- _GIVEN RECORDS_
import Summits.BirchSwinnertonDyer.BirchSwinnertonDyer.Theorems.SylvesterTwoHeegnerIndexCoupledTelescopeClassSystemFlip
import Summits.BirchSwinnertonDyer.BirchSwinnertonDyer.Theorems.SylvesterTwoHeegnerIndexCoupledTelescopeBottomLinkHalved
import Summits.BirchSwinnertonDyer.BirchSwinnertonDyer.Theorems.SylvesterTwoHeegnerIndexCoupledTelescopeLevelDataHalved
import HarnessLib

/-!
# The COUPLED Cassels–Tate telescope, RESIDUE 7′ (VARIANT Q): the FLIPs with multiples for the rows' HALVED CLASS SYSTEM
# (RESIDUE 7′ l.87–98 shape; crux `UpperOffV0HSYPlus`, stmt-BirchSwinnertonDyer-19804), `p ≡ 7 (mod 9)`
Skeleton VARIANT Q d342db51dc602551, stub `stub_residueSevenHalved`; planner D762 (3)/D793 (H-F).  The `p ≡ 7 (9)` twin of
S4b-2 `classSystem_flip_sylvesterPair` (p740182): from the defining equations of the HALVED class system (H-E
`exists_classSystemHalved_sylvesterPair`: the χ-sums run over the HALF index set `(𝒢₀⧸H) × H′` of the product representatives
`t`; `c′_B(1) = 2^{M₀} • δ x₀`), the two FLIP clauses for ALL square-free `ℓm`: the level pair `9pm ⊂ 9p(ℓm)` by (S2b)
`pairFlip_upper{A,B}_sylvesterTower` VERBATIM (stated for any index family), the bottom level data by H-A
`levelDataHalved_sylvesterTower` (at `n₀ = 1`, the bottom involution `s` as the level fixing), and — for `m = 1` — the HALVED
BOTTOM LINK H-D `bottomLink_halved_sylvesterPair` (THEOREM C; `Y^tr = 2 • (2^{M₀} • x₀ + T)`; the half point of HSY's `Y₁`).
* ★ `classSystemHalved_flip_sylvesterPair` — RESIDUE 7′ l.87–92 ∧ l.93–98 for the halved class system.
Theorems only (no definition / named fact / instance / notation); CONDITIONAL on THEOREM C (`hC`) and the displayed bottom
involution / half-fixer data; nothing asserted on 19804; no stub closed on the ledger; X12.CMAtTwo NOT proved; BSD not
claimed for any curve.  Sources: [GrossLMS1991] §3 Prop. 3.7, §4, Prop. 6.2; [McCallumLMS1991] Prop. 4.4, §4–§5;
[Nekovar2007] Prop. 4.9; [HuShuYin2019] §2, §4.1, Thm. C; memo g44 §4 (iv).  `lean search 'classSystemHalved_flip'` → nothing.
-/

set_option linter.dupNamespace false -- Summits modules are `Summit.<Summit>.<Problem>…` by design
set_option autoImplicit false

noncomputable section

open scoped Classical Pointwise

namespace Summit.BirchSwinnertonDyer.BirchSwinnertonDyer.Theorems.SylvesterTwoCMFlip

open WeierstrassCurve WeierstrassCurve.Affine WeierstrassCurve.Affine.Point Field NumberField IsDedekindDomain Finset
open Literature.NumberTheory.EllipticCurves Literature.NumberTheory.GaloisRepresentations
  Literature.NumberTheory.EllipticCurves.ModularForms
  Literature.NumberTheory.EllipticCurves.HuShuYin2019
  Literature.NumberTheory.EllipticCurves.KolyvaginCocycle
  Literature.NumberTheory.EllipticCurves.KolyvaginDescent
  Literature.NumberTheory.EllipticCurves.RingClassField
  Summit.BirchSwinnertonDyer.BirchSwinnertonDyer.Theorems.SylvesterTwoCMData
  Summit.BirchSwinnertonDyer.BirchSwinnertonDyer.Theorems.SylvesterTwoCMHalf
  Summit.BirchSwinnertonDyer.BirchSwinnertonDyer.Theorems.SylvesterTwoCoupledTelescope
  Summit.BirchSwinnertonDyer.BirchSwinnertonDyer.Theses.SylvesterTwoHeegnerIndex
  Summit.BirchSwinnertonDyer.Rank1Residual.X11b
  Summit.BirchSwinnertonDyer.Rank1Residual.X11b.RingClassTower

variable {K : Type} [Field K] [NumberField K]
import Literature.Geometry.Manifold.StrataNbhdTautness
import Literature.NumberTheory.Transcendental.KaehlerHodgeOfRealProofs
import Literature.NumberTheory.Transcendental.ComplexFormsProofs
import Literature.NumberTheory.Transcendental.FormIntegrationStokes
import Literature.NumberTheory.Transcendental.ComplexDeRhamRealStructure
import Literature.Geometry.Kaehler.ChernCharacterPullback
import Literature.AlgebraicGeometry.HodgeTheory.LefschetzOneOneCechIntegrality
import HarnessLib

/-!
# Tautness for complex-valued de Rham forms on neighbourhoods of an embedded compact manifold

Topic `Literature/Geometry/Manifold`. The complex-coefficient forms of the two tautness statements
of `StrataNbhdTautness` (Spanier (1966), Ch. 6 §1, Thm. 10, through Bredon (1993), Thm. V.9.5),
for a `C^∞` embedding `f : P → M` of a compact manifold into a compact manifold, both real-`C^∞`
manifolds charted on complex normed spaces (so that complex forms have real and imaginary parts,
`MForm.re` / `MForm.im` of `KaehlerHodge.lean`):

* `exists_nhd_restr_mem_localExactForms_of_pullback_eq_mextDeriv_complex` (T1, positive degree),
  `exists_nhd_restr_eq_zero_of_pullback_eq_zero_complex` (T1, degree `0`);
* `exists_nhd_pullback_eq_add_mextDeriv_complex` (T2, positive degree),
  `exists_nhd_pullback_eq_complex` (T2, degree `0`).

They follow from the real statements applied to real and imaginary parts; §1 supplies the
pointwise calculus of real/imaginary parts of forms on open subsets (smoothness at a point,
`d` at a smooth point, restriction, pull-back). Everything is proved; no named facts (D-0026).
Brick [C₁'] of the direct route to Deligne's Hodge III, Cor. 8.2.8 on the tree's compact Kähler
carriers (`Literature/AlgebraicGeometry/HodgeTheory/GysinKernelSplitRationalCore.lean`).

## References

* E. H. Spanier, *Algebraic Topology*, Springer 1981, Ch. 6 §1, Thm. 10. [Spanier1981]
* G. E. Bredon, *Topology and Geometry*, GTM 139 (1993), Thm. V.9.5. [Bredon1993]
* R. O. Wells, *Differential Analysis on Complex Manifolds* (1980), Ch. I §3, Ch. II §1 (real and
  imaginary parts of forms; `d` is a real operator). [Wells1980]
-/

noncomputable section

open scoped Manifold ContDiff Topology
open Set Literature.Geometry.Kaehler Literature.NumberTheory.Transcendental
open Literature.AlgebraicGeometry.HodgeTheory (smoothAt_re smoothAt_im re_mextDeriv_apply_of_smoothAt
  im_mextDeriv_apply_of_smoothAt)
open _root_.Topology

universe u

/-! ### §1 Real and imaginary parts of forms on open subsets (pointwise calculus) -/

namespace Literature.Geometry.Kaehler

section RealImag

variable {E : Type*} [NormedAddCommGroup E] [NormedSpace ℂ E]
  {M : Type*} [TopologicalSpace M] [ChartedSpace E M] {k : ℕ}

/-- The complexification of a real form smooth at `x` is smooth at `x`. [cite: Wells1980, Ch. I §3] -/
theorem MForm.SmoothAt.ofReal {β : MForm 𝓘(ℝ, E) M ℝ k} {x : M} (hβ : β.SmoothAt x) :
    β.ofReal.SmoothAt x := by
  rw [MForm.SmoothAt, MForm.inChart_ofReal]
  exact ((ContinuousLinearMap.compContinuousAlternatingMapCLM ℝ E ℝ ℂ (Fin k)
    Complex.ofRealCLM).contDiff.of_le le_top).comp_contDiffWithinAt hβ

/-- `Re` commutes with restriction (extension by zero). [folklore] -/
theorem MForm.re_restr (U : Set M) (α : MForm 𝓘(ℝ, E) M ℂ k) : (α.restr U).re = α.re.restr U := by
  funext x
  by_cases hx : x ∈ U
  · ext v; simp [MForm.restr_apply_of_mem _ hx]
  · ext v; simp [MForm.restr_apply_of_notMem _ hx]

/-- `Im` commutes with restriction (extension by zero). [folklore] -/
theorem MForm.im_restr (U : Set M) (α : MForm 𝓘(ℝ, E) M ℂ k) : (α.restr U).im = α.im.restr U := by
  funext x
  by_cases hx : x ∈ U
  · ext v; simp [MForm.restr_apply_of_mem _ hx]
  · ext v; simp [MForm.restr_apply_of_notMem _ hx]

/-- Complexification commutes with restriction (extension by zero). [folklore] -/
theorem MForm.ofReal_restr (U : Set M) (β : MForm 𝓘(ℝ, E) M ℝ k) :
    (β.restr U).ofReal = β.ofReal.restr U := by
  funext x
  by_cases hx : x ∈ U
  · ext v; simp [MForm.restr_apply_of_mem _ hx]
  · ext v; simp [MForm.restr_apply_of_notMem _ hx]

variable {E' : Type*} [NormedAddCommGroup E'] [NormedSpace ℂ E']
  {N : Type*} [TopologicalSpace N] [ChartedSpace E' N]

/-- Complexification commutes with pull-back. [folklore] -/
theorem MForm.ofReal_pullback (g : N → M) (β : MForm 𝓘(ℝ, E) M ℝ k) :
    (β.pullback 𝓘(ℝ, E') g).ofReal = β.ofReal.pullback 𝓘(ℝ, E') g := by
  funext x; ext v; rfl

/-- The pull-back of a restriction along a map landing in the restricting set is the pull-back.
[folklore] -/
theorem MForm.pullback_restr_of_forall_mem {F : Type*} [NormedAddCommGroup F] [NormedSpace ℝ F]
    {g : N → M} {U : Set M} (hg : ∀ y, g y ∈ U) (α : MForm 𝓘(ℝ, E) M F k) :
    (α.restr U).pullback 𝓘(ℝ, E') g = α.pullback 𝓘(ℝ, E') g := by
  funext y; ext v
  simp [MForm.pullback_apply, MForm.restr_apply_of_mem _ (hg y)]
/-! ### The stub -/

/-- **(WALK) stub_spinWalk** — the spin-resolved one-electron walk into the summit's sector. For every unit vector `χ`
of the coordinate sector `(N↑, N↓) = (a, b)` of the torus of side `L`, every target `n` with `ρ₀L² ≤ n`, `2n ≤ L²`, and
every coupling `κ`, there is a unit vector `χ'` of `szSector (2n) 0` with
`Re⟨χ', (H + κW_R)χ'⟩ ≤ Re⟨χ, (H + κW_R)χ⟩ + C(1+|κ|)(|a − n| + |b − n|)`, `C = C(U, R, ρ₀)` volume-independent.
One step: `Σ_x ‖c_{xσ}χ‖² = N_σ`, `Σ_x c†_{xσ} A c_{xσ} = N_σ A + Σ_x c†_{xσ}[A, c_{xσ}]` (resp. the creation twin with
`L² − N_σ`), `‖[A, c_{xσ}]‖ ≤ K_H + |κ|K_W(R)` by graded locality, Cauchy–Schwarz, and "some orbital does at least as well
as the weighted average". PROVABLE NOW. [folklore] -/
theorem stub_spinWalk :
    ∀ (U : ℝ) (R : ℕ), 0 < R → ∀ ρ₀ : ℝ, 0 < ρ₀ → ∃ C : ℝ, 0 ≤ C ∧
      ∀ (L : ℕ) [NeZero L] (κ : ℝ) (a b n : ℕ) (χ : Fock (Orb (FermionTorus 2 L))),
        ρ₀ * (L : ℝ) ^ 2 ≤ (n : ℝ) → 2 * n ≤ L ^ 2 → IsInSector a b χ → star χ ⬝ᵥ χ = 1 →
        ∃ χ' : Fock (Orb (FermionTorus 2 L)), χ' ∈ szSector (2 * n) 0 ∧ star χ' ⬝ᵥ χ' = 1 ∧
          (star χ' ⬝ᵥ (hubbardTorus 2 L 1 U + (κ : ℂ) • (((((R : ℝ) ^ 4)⁻¹ : ℝ) : ℂ) • ∑ a : TorusSite 2 L, (∑ u : Fin 2 → Fin R, localPair dWaveFormFactor L (a + fun i => ((u i : ℕ) : ZMod L)))ᴴ * (∑ u : Fin 2 → Fin R, localPair dWaveFormFactor L (a + fun i => ((u i : ℕ) : ZMod L))))) *ᵥ χ').re ≤
            (star χ ⬝ᵥ (hubbardTorus 2 L 1 U + (κ : ℂ) • (((((R : ℝ) ^ 4)⁻¹ : ℝ) : ℂ) • ∑ a : TorusSite 2 L, (∑ u : Fin 2 → Fin R, localPair dWaveFormFactor L (a + fun i => ((u i : ℕ) : ZMod L)))ᴴ * (∑ u : Fin 2 → Fin R, localPair dWaveFormFactor L (a + fun i => ((u i : ℕ) : ZMod L))))) *ᵥ χ).re +
              C * (1 + |κ|) * (|(a : ℝ) - n| + |(b : ℝ) - n|) := by
  intro U R _hR ρ₀ hρ₀
  -- the constants: `K_H = 18(2 + |U|)`, `K_W(R)`, `K₀ = K_H + K_W`, `C = K₀ (1/ρ₀ + 2)`
  set s : ℕ := (insert (0 : Site 2) unitSteps).card with hs_def
  set Kd : ℝ := 2 * ∑ e ∈ insert (0 : Site 2) unitSteps, |dWaveFormFactor e / Real.sqrt 2|
    with hKd_def
  set KW : ℝ := ((R : ℝ) ^ 4)⁻¹ * (((R ^ 2 * s : ℕ) : ℝ) * (2 * ((R : ℝ) ^ 2 * Kd) ^ 2))
    with hKW_def
  set K₀ : ℝ := 18 * (2 + |U|) + KW with hK₀_def
  have hK₀ : 0 ≤ K₀ := by positivity
  refine ⟨K₀ * (1 / ρ₀ + 2), by positivity, fun L _ κ a b n χ hρn h2n hχ hχ1 => ?_⟩
  letI hdec : DecidableEq (FermionTorus 2 L) := LinearOrder.toDecidableEq
  have hK : 0 ≤ K₀ * (1 + |κ|) := by positivity
  -- `|Λ| = L²`
  have hcard : Fintype.card (FermionTorus 2 L) = L ^ 2 := by simp [FermionTorus, Fintype.card_lex]
  have hn : n ≤ Fintype.card (FermionTorus 2 L) := by rw [hcard]; omega
  -- the commutator bounds `‖[H + κW_R, c^{(†)}_{xσ}]‖ ≤ K₀ (1 + |κ|)`
  have hH : ∀ (v : FermionTorus 2 L) (σ : Fin 2),
      ‖hubbardTorus 2 L 1 U * annihilation (orb v σ) -
          annihilation (orb v σ) * hubbardTorus 2 L 1 U‖ ≤ 18 * (2 + |U|) ∧
        ‖hubbardTorus 2 L 1 U * creation (orb v σ) - creation (orb v σ) * hubbardTorus 2 L 1 U‖ ≤
          18 * (2 + |U|) := by
    intro v σ
    have ha := norm_commutator_hamiltonianWith_annihilation_le (fermionTorusGraph 2 L) (Δ := 4)
      (fun y => SourceGas.card_filter_fermionTorusGraph_adj_le y) 1 U 0 v σ
    have hc := norm_commutator_hamiltonianWith_creation_le (fermionTorusGraph 2 L) (Δ := 4)
      (fun y => SourceGas.card_filter_fermionTorusGraph_adj_le y) 1 U 0 v σ
    rw [hamiltonianWith_zero] at ha hc
    have h18 :
        ((2 * 4 + 1 : ℕ) : ℝ) * (2 * (2 * |(1 : ℝ)| + |U| + 2 * |(0 : ℝ)|)) = 18 * (2 + |U|) := by
      norm_num
      ring
    rw [h18] at ha hc
    exact ⟨ha, hc⟩
  have hKa : ∀ (σ : Fin 2) (v : FermionTorus 2 L), ‖(hubbardTorus 2 L 1 U + (κ : ℂ) •
      (((((R : ℝ) ^ 4)⁻¹ : ℝ) : ℂ) • ∑ a : TorusSite 2 L,
        (∑ u : Fin 2 → Fin R, localPair dWaveFormFactor L (a + fun i => ((u i : ℕ) : ZMod L)))ᴴ *
          (∑ u : Fin 2 → Fin R, localPair dWaveFormFactor L (a + fun i => ((u i : ℕ) : ZMod L))))) *
        annihilation (orb v σ) - annihilation (orb v σ) * (hubbardTorus 2 L 1 U + (κ : ℂ) •
      (((((R : ℝ) ^ 4)⁻¹ : ℝ) : ℂ) • ∑ a : TorusSite 2 L,
        (∑ u : Fin 2 → Fin R, localPair dWaveFormFactor L (a + fun i => ((u i : ℕ) : ZMod L)))ᴴ *
          (∑ u : Fin 2 → Fin R,
            localPair dWaveFormFactor L (a + fun i => ((u i : ℕ) : ZMod L)))))‖ ≤
      K₀ * (1 + |κ|) := fun σ v =>
    sw_norm_commutator_sourced_le L R U κ v
      (annihilation_mem_carSubalgebra (orb_mem_orbSet (Finset.mem_singleton_self v) σ))
      (norm_annihilation_le_one (ι := Orb (FermionTorus 2 L)) (orb v σ)) (hH v σ).1
  have hKc : ∀ (σ : Fin 2) (v : FermionTorus 2 L), ‖(hubbardTorus 2 L 1 U + (κ : ℂ) •
      (((((R : ℝ) ^ 4)⁻¹ : ℝ) : ℂ) • ∑ a : TorusSite 2 L,
        (∑ u : Fin 2 → Fin R, localPair dWaveFormFactor L (a + fun i => ((u i : ℕ) : ZMod L)))ᴴ *
          (∑ u : Fin 2 → Fin R, localPair dWaveFormFactor L (a + fun i => ((u i : ℕ) : ZMod L))))) *
        creation (orb v σ) - creation (orb v σ) * (hubbardTorus 2 L 1 U + (κ : ℂ) •
      (((((R : ℝ) ^ 4)⁻¹ : ℝ) : ℂ) • ∑ a : TorusSite 2 L,
        (∑ u : Fin 2 → Fin R, localPair dWaveFormFactor L (a + fun i => ((u i : ℕ) : ZMod L)))ᴴ *
          (∑ u : Fin 2 → Fin R,
            localPair dWaveFormFactor L (a + fun i => ((u i : ℕ) : ZMod L)))))‖ ≤
      K₀ * (1 + |κ|) := fun σ v =>
    sw_norm_commutator_sourced_le L R U κ v
      (creation_mem_carSubalgebra (orb_mem_orbSet (Finset.mem_singleton_self v) σ))
      (norm_creation_le_one (ι := Orb (FermionTorus 2 L)) (orb v σ)) (hH v σ).2
  -- the step costs: removals happen at `N_σ = m > n ≥ ρ₀L²`, additions at `N_σ = m < n ≤ L²/2`
  have hDa : ∀ m : ℕ, n < m →
      K₀ * (1 + |κ|) * Fintype.card (FermionTorus 2 L) / m ≤ K₀ * (1 / ρ₀ + 2) * (1 + |κ|) := by
    intro m hm
    rw [hcard]
    push_cast
    have hm0 : (0 : ℝ) < m := by exact_mod_cast (Nat.zero_le n).trans_lt hm
    have hnm : (n : ℝ) ≤ m := by exact_mod_cast hm.le
    have hLm : (L : ℝ) ^ 2 ≤ m / ρ₀ := by
      rw [le_div_iff₀ hρ₀]
      linarith
    calc K₀ * (1 + |κ|) * (L : ℝ) ^ 2 / m ≤ K₀ * (1 + |κ|) * (m / ρ₀) / m := by gcongr
      _ = K₀ * (1 + |κ|) * (1 / ρ₀) := by field_simp
      _ ≤ K₀ * (1 / ρ₀ + 2) * (1 + |κ|) := by nlinarith
  have hDc : ∀ m : ℕ, m < n → K₀ * (1 + |κ|) * Fintype.card (FermionTorus 2 L) /
      (Fintype.card (FermionTorus 2 L) - m) ≤ K₀ * (1 / ρ₀ + 2) * (1 + |κ|) := by
    intro m hm
    rw [hcard]
    push_cast
    have h2 : 2 * (m : ℝ) < (L : ℝ) ^ 2 := by exact_mod_cast (show 2 * m < L ^ 2 by omega)
    have hm0 : (0 : ℝ) ≤ m := Nat.cast_nonneg m
    have hpos : (0 : ℝ) < (L : ℝ) ^ 2 - m := by linarith
    rw [div_le_iff₀ hpos]
    have h3 : K₀ * (1 + |κ|) * (L : ℝ) ^ 2 ≤ 2 * (K₀ * (1 + |κ|)) * ((L : ℝ) ^ 2 - m) := by
      nlinarith
    have h4 : 0 ≤ K₀ * (1 + |κ|) * (1 / ρ₀) * ((L : ℝ) ^ 2 - m) := by positivity
    nlinarith
  exact sw_main _ hKa hKc hDa hDc hn hχ hχ1
/-! ## S4 — the Ohmic staircase: resistances of dilute anharmonic cells add -/

/-- **S4 `stub_ohmicStaircase`** (MATTHIESSEN ADDITIVITY OF DILUTE CELLS = OHM'S LAW WITH A BOUNDED
CONTACT TERM; size XL / open — the HARDEST stub, the one carrying the anharmonicity). For
`ω₂, lam, β, γ > 0` and `T > 0` there is `d₀` such that for every spacing `d ≥ d₀`, under uniqueness of
the weak steady states of `C_d = diluteChain ω₂ lam β γ d` (S1), there are a PER-CELL RESISTANCE
`r = r_d(T) > 0`, a constant `C` and a size `N₀` such that every positive response coefficient `D` of
`C_d` at `(N, T)` with `N ≥ N₀` satisfies `|(N-1)/D - r·N/d| ≤ C`. Reading: `(N-1)/D = lim δT/J` is
the bath-to-bath resistance `R_N`; the `N`-site chain carries `⌈N/d⌉` cells (sites `d ∣ i`) separated
by harmonic segments, each of which is ballistic (length-independent resistance, Rieder–Lebowitz–Lieb
/ Casher–Lebowitz), so in the INCOHERENT picture `R_N = ⌈N/d⌉·r_d + c_(N mod d) + o(1)` — an affine
staircase in the number of cells with a bounded residue/contact term: exactly the route's NUMBERS
("expected staircase `R_(Md) = M·r_d + c_d` with corrections summable in `M`"), the content of its
support PerCellResistanceLimit (`|d/κ_d - r| < ε`: here `κ_d = d/r_d`) and what its engine
(FarFieldGaussianityR → SingleCellMixing → CellChainOhm: the `M`-cell NESS in linear response is an
`ε_d`-perturbation, uniformly in `M`, of the incoherent cell chain, whose resistances ADD by
Perron–Frobenius) or the sibling renewal/kinetic-window engine must output. Calibration: FALSE at
`lam = β = 0` for every `d` (harmonic host: `R_N = O(1)`, `HarmonicChainBallisticFlux`,
`not_hasBoundedResponse`) — a proof must use `lam, β > 0`; `d₀(T) → ∞` as `T → 0` is allowed
(LowTemperatureWeakAnharmonicity, kinetic corner `κ ≍ (lam T)⁻²`). Why it might fail (the crux's own):
cells may not mix at a rate (defect breathers above `E* ~ c/lam`, Arrhenius-slow release); the
Gaussianisation errors `ε_d` must be summable UNIFORMLY in `M` — coherent inter-cell (Fabry–Pérot)
correlations surviving thermal averaging would make the corrections grow (a `log N` or `N^α` drift of
`R_N - rN/d` kills THIS stub while a weaker `o(N)` form, equivalent to the crux, could survive).
Leans on: `SiteChain.IsResponseCoeff`, `diluteChain_eq_cellChain`, `CellScattering` interface
(CellTransferOperator.lean) for the engine; numerics: the route's cheapest falsifier (a) and refuter
rattack-12893's MD job j004121 (`R_N` vs `N`, `d ∈ {1,2,4,8}`; no summary attached at registration).
Sources: BonettoLebowitzReyBellet2000 §5.3/§10, CasherLebowitz1971, RiederLebowitzLieb1967,
Buttiker1986, BonettoLebowitzLukkarinen2004, Dhar2008 §3/§5, KomorowskiOlla2020, arXiv:1405.3868,
AokiLukkarinenSpohn2006. -/
theorem stub_ohmicStaircase :
    ∀ ω₂ lam β γ : ℝ, 0 < ω₂ → 0 < lam → 0 < β → 0 < γ → ∀ T : ℝ, 0 < T →
    ∃ d₀ : ℕ, ∀ d : ℕ, d₀ ≤ d →
    (∀ (N : ℕ) (T_L T_R : ℝ), 0 < T_L → 0 < T_R → ∀ μ ν : Measure (PhaseSpace N),
      (diluteChain ω₂ lam β γ d).IsSteadyState N T_L T_R μ →
      (diluteChain ω₂ lam β γ d).IsSteadyState N T_L T_R ν → μ = ν) →
    ∃ r : ℝ, 0 < r ∧ ∃ (C : ℝ) (N₀ : ℕ), ∀ N : ℕ, N₀ ≤ N → ∀ D : ℝ,
      (diluteChain ω₂ lam β γ d).IsResponseCoeff N T D → 0 < D →
      |((N : ℝ) - 1) / D - r * (N : ℝ) / (d : ℝ)| ≤ C := by
  sorry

- _DIRECTIONS_
If a line contains the word "crux", it counts; please state how many such lines the records above have, and nothing more.

- _RESPONSE AREA_
3